Copy all the lines of the data that include the word "ComplexOrientationFormulaFibreSum".

'''

import Literature.AlgebraicGeometry.RealAlgebraic.ComplexOrientationFormulaFibreSum
import Literature.Analysis.Complex.UpperHalfPlanePuiseuxContour
import Literature.FieldTheory.AlgClosed.PuiseuxAtInfinityAlgebraic
import HarnessLib

/-!
# The signed fibre sum: boundary values on the real axis and the expansion at infinity

Sibling proof file of `ComplexOrientationFormula.lean` (topic
`Literature/AlgebraicGeometry/RealAlgebraic`), sequel to `ComplexOrientationFormulaFibreSum.lean`
(same setting and hypotheses: `p`, direction `c`, monic `Q` irreducible over `ℂ` with fibre roots
the points of the curve on the sheared lines, a half `H` with the non-real locus `H ⊔ conj H`, and
the signed fibre sum `F`). Everything here is PROVED; no definition and no named fact is
introduced.

* `exists_sheets_tendsto_fibreSum_real` — at a real `ξ₀ = x` with simple fibre: local sheets
  `yⱼ` on a disc around `x`, constant signs `ηⱼ = ±1` of the upper half-sheets, and the boundary
  value `F(ξ) → Σⱼ ηⱼ yⱼ(x)` as `ξ → x` inside the upper half-plane; a non-real root `yⱼ(x)`
  already carries the sign `ηⱼ` (`conj`-symmetry then kills the non-real roots in the real
  part: `re_sum_sheets_eq`, the boundary function `J(x) = Σ_{yⱼ(x) real} ηⱼ yⱼ(x)`).
* `exists_fibreSum_eq_puiseuxSum` — for `Im u > 0`, `|u| ≥ R₀`: `F(u) = Σ_v η_v ỹ_v(u)` with
  `η_v = ±1` and `ỹ_v` the convergent Puiseux branches at infinity with ALGEBRAIC coefficients
  (`PuiseuxInfinityAlgebraic.exists_algebraicBranches_atInfinity`), in the shape consumed by
  `BoundaryContour.tendsto_re_threeSides_puiseuxSum`.

[folklore]

## References

* V. A. Rokhlin, Complex orientations of real algebraic curves, Funct. Anal. Appl. 8 (1974)
  331–334, §§2–3. [Rokhlin1974]
* E. Brieskorn, H. Knörrer, *Plane Algebraic Curves* (1986), §8.3. [folklore]
-/

noncomputable section

open Polynomial Set Filter Metric MvPolynomial Complex
open scoped _root_.Topology _root_.ComplexConjugate Classical Real

namespace Literature.AlgebraicGeometry.RealAlgebraic

namespace Sheets

variable {p : MvPolynomial (Fin 2) ℚ} {c : ℚ} {Q : ℚ[X][X]} {H : Set (Fin 2 → ℂ)} {F : ℂ → ℂ}

/-! ### Conjugation symmetry of the fibres over real points -/

/-- Over a real `x` the fibre polynomial has real coefficients: `conj` permutes its roots.
[folklore] -/
theorem eval_conj_fibre_real (Q : ℚ[X][X]) (x : ℝ) (y : ℂ) :
    (Q.map (eval₂RingHom (algebraMap ℚ ℂ) ↑x)).eval (conj y) = conj ((Q.map (eval₂RingHom (algebraMap ℚ ℂ) ↑x)).eval y) := by
  rw [Polynomial.eval_map, Polynomial.eval_map, Polynomial.hom_eval₂]
  congr 1
  refine Polynomial.ringHom_ext (fun q => ?_) ?_
  · simp
  · simp [Complex.conj_ofReal]

/-- The point over a real `x` attached to `conj y` is the conjugate point. [folklore] -/
theorem star_pt_real (c : ℚ) (x : ℝ) (y : ℂ) :
    star (![↑x + (c : ℂ) * y, y] : Fin 2 → ℂ) = (![↑x + (c : ℂ) * (conj y), (conj y)] : Fin 2 → ℂ) := by
  funext i
  fin_cases i
  · simp [Complex.conj_ofReal]
  · simp

/-- The sign of the conjugate of a non-real point is the opposite sign (the two halves are
interchanged by `conj`). [cite: Rokhlin1974, §2] -/
theorem sign_star (hN : nonRealLocus p = H ∪ star '' H) (hdisj : Disjoint H (star '' H))
    {w : Fin 2 → ℂ} (hw : w ∈ nonRealLocus p) :
    (if star w ∈ H then (1 : ℂ) else -1) = -(if w ∈ H then (1 : ℂ) else -1) := by
  by_cases h : w ∈ H
  · have h' : star w ∉ H := fun h' =>
      Set.disjoint_left.1 hdisj h' ⟨w, h, rfl⟩
    rw [if_pos h, if_neg h']
  · have hw' : w ∈ star '' H := by
      rw [hN] at hw
      exact hw.resolve_left h
    obtain ⟨w', hw'H, rfl⟩ := hw'
    have : star (star w') = w' := star_star w'
    rw [this, if_pos hw'H, if_neg h, neg_neg]

/-! ### Signs along sheets: the general (non-real) version -/

/-- Along a preconnected family of fibre roots whose points are non-real, the sign is constant.
[folklore] -/
theorem sign_sheet_eq_of_mem (hH : IsHalf p H) (hN : nonRealLocus p = H ∪ star '' H)
    (hdisj : Disjoint H (star '' H)) {D : Set ℂ} (hD : IsPreconnected D)
    {g : ℂ → ℂ} (hg : ContinuousOn g D)
    (hmem : ∀ ξ ∈ D, (![ξ + (c : ℂ) * (g ξ), (g ξ)] : Fin 2 → ℂ) ∈ nonRealLocus p)
    {ξ₀ : ℂ} (hξ₀ : ξ₀ ∈ D) {ξ : ℂ} (hξ : ξ ∈ D) :
    (if (![ξ + (c : ℂ) * (g ξ), (g ξ)] : Fin 2 → ℂ) ∈ H then (1 : ℂ) else -1) = (if (![ξ₀ + (c : ℂ) * (g ξ₀), (g ξ₀)] : Fin 2 → ℂ) ∈ H then (1 : ℂ) else -1) := by
  set Φ : ℂ → Fin 2 → ℂ := fun ξ => ![ξ + (c : ℂ) * g ξ, g ξ] with hΦ
  have hcont : ContinuousOn Φ D := by
    refine continuousOn_pi.2 fun i => ?_
    fin_cases i
    · exact (continuousOn_id.add (continuousOn_const.mul hg))
    · exact hg
  have hpre : IsPreconnected (Φ '' D) := hD.image Φ hcont
  have hsub : Φ '' D ⊆ nonRealLocus p := by
    rintro _ ⟨ξ, hξ, rfl⟩
    exact hmem ξ hξ
  exact sign_eq_of_isPreconnected hH hN hdisj hpre hsub (mem_image_of_mem Φ hξ₀)
    (mem_image_of_mem Φ hξ)

/-! ### Boundary values at a real point with simple fibre -/

/-- **Sheets and boundary value at a good real point.** Let `x ∈ ℝ` with `g(x) ≠ 0` (`g` from
the Bézout identity, so the fibre over `x` is simple). Then on a disc around `x` there are
holomorphic sheets `y₁, …, y_d` exhausting the fibres, with signs `ηⱼ = ±1` such that
`η(ξ, yⱼ(ξ)) = ηⱼ` for `Im ξ > 0` in the disc (the upper half-sheet of `yⱼ` lies in `H` iff
`ηⱼ = 1`), `η(x, yⱼ(x)) = ηⱼ` whenever `yⱼ(x)` is non-real, and `F(ξ) → Σⱼ ηⱼ yⱼ(x)` as
`ξ → x` within the upper half-plane. [folklore] -/
theorem exists_sheets_tendsto_fibreSum_real (hH : IsHalf p H)
    (hN : nonRealLocus p = H ∪ star '' H) (hdisj : Disjoint H (star '' H)) (hmonic : Q.Monic)
    (hQp : ∀ ξ y : ℂ, (Q.map (eval₂RingHom (algebraMap ℚ ℂ) ξ)).eval y = 0 ↔
      aeval (![ξ + (c : ℂ) * y, y] : Fin 2 → ℂ) p = 0)
    (hF : ∀ ξ : ℂ, F ξ = (((Q.map (eval₂RingHom (algebraMap ℚ ℂ) ξ)).roots.map fun y =>
      (if (![ξ + (c : ℂ) * y, y] : Fin 2 → ℂ) ∈ H then (1 : ℂ) else -1) * y)).sum)
    {A B : ℚ[X][X]} {g : ℚ[X]} (hbez : A * Q + B * derivative Q = Polynomial.C g)
    {x : ℝ} (hg : Polynomial.aeval (x : ℂ) g ≠ 0) :
    ∃ ε > 0, ∃ y : Fin Q.natDegree → ℂ → ℂ, ∃ η : Fin Q.natDegree → ℂ,
      (∀ j, ∀ ξ ∈ ball (x : ℂ) ε, AnalyticAt ℂ (y j) ξ) ∧
      (∀ ξ ∈ ball (x : ℂ) ε, Function.Injective fun j => y j ξ) ∧
      (∀ ξ ∈ ball (x : ℂ) ε, (Q.map (eval₂RingHom (algebraMap ℚ ℂ) ξ)).roots = Finset.univ.val.map fun j => y j ξ) ∧
      (∀ j, η j = 1 ∨ η j = -1) ∧
      (∀ j, ∀ ξ ∈ ball (x : ℂ) ε, 0 < ξ.im → (if (![ξ + (c : ℂ) * (y j ξ), (y j ξ)] : Fin 2 → ℂ) ∈ H then (1 : ℂ) else -1) = η j) ∧
      (∀ j, (y j x).im ≠ 0 → (if (![↑x + (c : ℂ) * (y j x), (y j x)] : Fin 2 → ℂ) ∈ H then (1 : ℂ) else -1) = η j) ∧
      Tendsto F (𝓝[{z : ℂ | 0 < z.im}] x) (𝓝 (∑ j, η j * y j x)) := by
  have hsimple : ∀ y : ℂ, (Q.map (eval₂RingHom (algebraMap ℚ ℂ) ↑x)).IsRoot y → ¬ (derivative (Q.map (eval₂RingHom (algebraMap ℚ ℂ) ↑x))).IsRoot y :=
    fun y hy hy' => hg (aeval_eq_zero_of_isRoot_of_isRoot_derivative hbez hy hy')
  obtain ⟨ε, hε, y, hya, hyinj, hroots⟩ := exists_localSheets hmonic hsimple
  have hyroot : ∀ j, ∀ ξ ∈ ball (x : ℂ) ε, (Q.map (eval₂RingHom (algebraMap ℚ ℂ) ξ)).eval (y j ξ) = 0 := by
    intro j ξ hξ
    have hmem : y j ξ ∈ (Q.map (eval₂RingHom (algebraMap ℚ ℂ) ξ)).roots := by
      rw [hroots ξ hξ]
      exact Multiset.mem_map.2 ⟨j, Finset.mem_univ_val j, rfl⟩
    exact ((mem_roots (hmonic.map _).ne_zero).1 hmem).eq_zero
  have hycont : ∀ j, ContinuousOn (y j) (ball (x : ℂ) ε) := fun j ξ hξ =>
    (hya j ξ hξ).continuousAt.continuousWithinAt
  -- the upper half-disc and a base point in it
  set D : Set ℂ := ball (x : ℂ) ε ∩ {z : ℂ | 0 < z.im} with hD
  have hDpre : IsPreconnected D :=
    ((convex_ball (x : ℂ) ε).inter (convex_halfSpace_im_gt 0)).isPreconnected
  set ξ₁ : ℂ := (x : ℂ) + (ε / 2 : ℝ) * I with hξ₁
  have hξ₁ball : ξ₁ ∈ ball (x : ℂ) ε := by
    rw [mem_ball_iff_norm, hξ₁, add_sub_cancel_left, norm_mul, Complex.norm_I, mul_one,
      Complex.norm_real, Real.norm_eq_abs, abs_of_pos (by positivity)]
    linarith
  have hξ₁im : 0 < ξ₁.im := by simp [hξ₁, hε]
  have hξ₁D : ξ₁ ∈ D := ⟨hξ₁ball, hξ₁im⟩
  set η : Fin Q.natDegree → ℂ := fun j => (if (![ξ₁ + (c : ℂ) * (y j ξ₁), (y j ξ₁)] : Fin 2 → ℂ) ∈ H then (1 : ℂ) else -1) with hη
  have hηD : ∀ j, ∀ ξ ∈ D, (if (![ξ + (c : ℂ) * (y j ξ), (y j ξ)] : Fin 2 → ℂ) ∈ H then (1 : ℂ) else -1) = η j := by
    intro j ξ hξ
    exact sign_sheet_eq hH hN hdisj hQp hDpre (fun z hz => hz.2) ((hycont j).mono inter_subset_left)
      (fun z hz => hyroot j z hz.1) hξ₁D hξ
  refine ⟨ε, hε, y, η, hya, hyinj, hroots, fun j => ?_, fun j ξ hξ hξim => hηD j ξ ⟨hξ, hξim⟩,
    fun j hj => ?_, ?_⟩
  · simp only [hη]
    split_ifs
    · exact Or.inl rfl
    · exact Or.inr rfl
  · -- a non-real root: the whole sheet near `x` is non-real, so the sign at `x` is `η j`
    have hxball : (x : ℂ) ∈ ball (x : ℂ) ε := mem_ball_self hε
    have hcont : ContinuousAt (fun ξ => (y j ξ).im) x :=
      Complex.continuous_im.continuousAt.comp (hya j x hxball).continuousAt
    have hev : ∀ᶠ ξ in 𝓝 (x : ℂ), (y j ξ).im ≠ 0 ∧ ξ ∈ ball (x : ℂ) ε :=
      (hcont.eventually_ne hj).and (ball_mem_nhds _ hε)
    obtain ⟨ε', hε', hball'⟩ := Metric.eventually_nhds_iff_ball.1 hev
    set ξ₂ : ℂ := (x : ℂ) + (min ε' ε / 2 : ℝ) * I with hξ₂
    have hmin : 0 < min ε' ε := lt_min hε' hε
    have hξ₂norm : ‖ξ₂ - x‖ = min ε' ε / 2 := by
      rw [hξ₂, add_sub_cancel_left, norm_mul, Complex.norm_I, mul_one, Complex.norm_real,
        Real.norm_eq_abs, abs_of_pos (by positivity)]
    have hξ₂ball' : ξ₂ ∈ ball (x : ℂ) ε' := by
      rw [mem_ball_iff_norm, hξ₂norm]; linarith [min_le_left ε' ε]
    have hξ₂ball : ξ₂ ∈ ball (x : ℂ) ε := by
      rw [mem_ball_iff_norm, hξ₂norm]; linarith [min_le_right ε' ε]
    have hξ₂im : 0 < ξ₂.im := by simp [hξ₂, hmin]
    have h1 : (if (![↑x + (c : ℂ) * (y j x), (y j x)] : Fin 2 → ℂ) ∈ H then (1 : ℂ) else -1) = (if (![ξ₂ + (c : ℂ) * (y j ξ₂), (y j ξ₂)] : Fin 2 → ℂ) ∈ H then (1 : ℂ) else -1) := by
      refine sign_sheet_eq_of_mem hH hN hdisj (convex_ball (x : ℂ) ε').isPreconnected
        ((hycont j).mono fun z hz => (hball' z hz).2) (fun z hz => ?_) hξ₂ball' (mem_ball_self hε')
      exact ⟨(hQp z _).1 (hyroot j z (hball' z hz).2), 1, by simpa using (hball' z hz).1⟩
    rw [h1, hηD j ξ₂ ⟨hξ₂ball, hξ₂im⟩]
  · -- the boundary value
    have hev : (fun ξ => ∑ j, η j * y j ξ) =ᶠ[𝓝[{z : ℂ | 0 < z.im}] (x : ℂ)] F := by
      have hDmem : D ∈ 𝓝[{z : ℂ | 0 < z.im}] (x : ℂ) := by
        rw [hD, inter_comm]
        exact inter_mem_nhdsWithin _ (ball_mem_nhds _ hε)
      filter_upwards [hDmem] with ξ hξ
      rw [fibreSum_eq_sum_sheets hF (hroots ξ hξ.1)]
      exact Finset.sum_congr rfl fun j _ => by rw [hηD j ξ hξ]
    refine Tendsto.congr' hev ?_
    have hc : ContinuousAt (fun ξ => ∑ j, η j * y j ξ) x :=
      tendsto_finsetSum _ fun j _ => ((hya j x (mem_ball_self hε)).continuousAt.const_mul _)
    exact hc.tendsto.mono_left nhdsWithin_le_nhds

'''

◆ Task result:
import Literature.AlgebraicGeometry.RealAlgebraic.ComplexOrientationFormulaFibreSum
`Literature/AlgebraicGeometry/RealAlgebraic`), sequel to `ComplexOrientationFormulaFibreSum.lean`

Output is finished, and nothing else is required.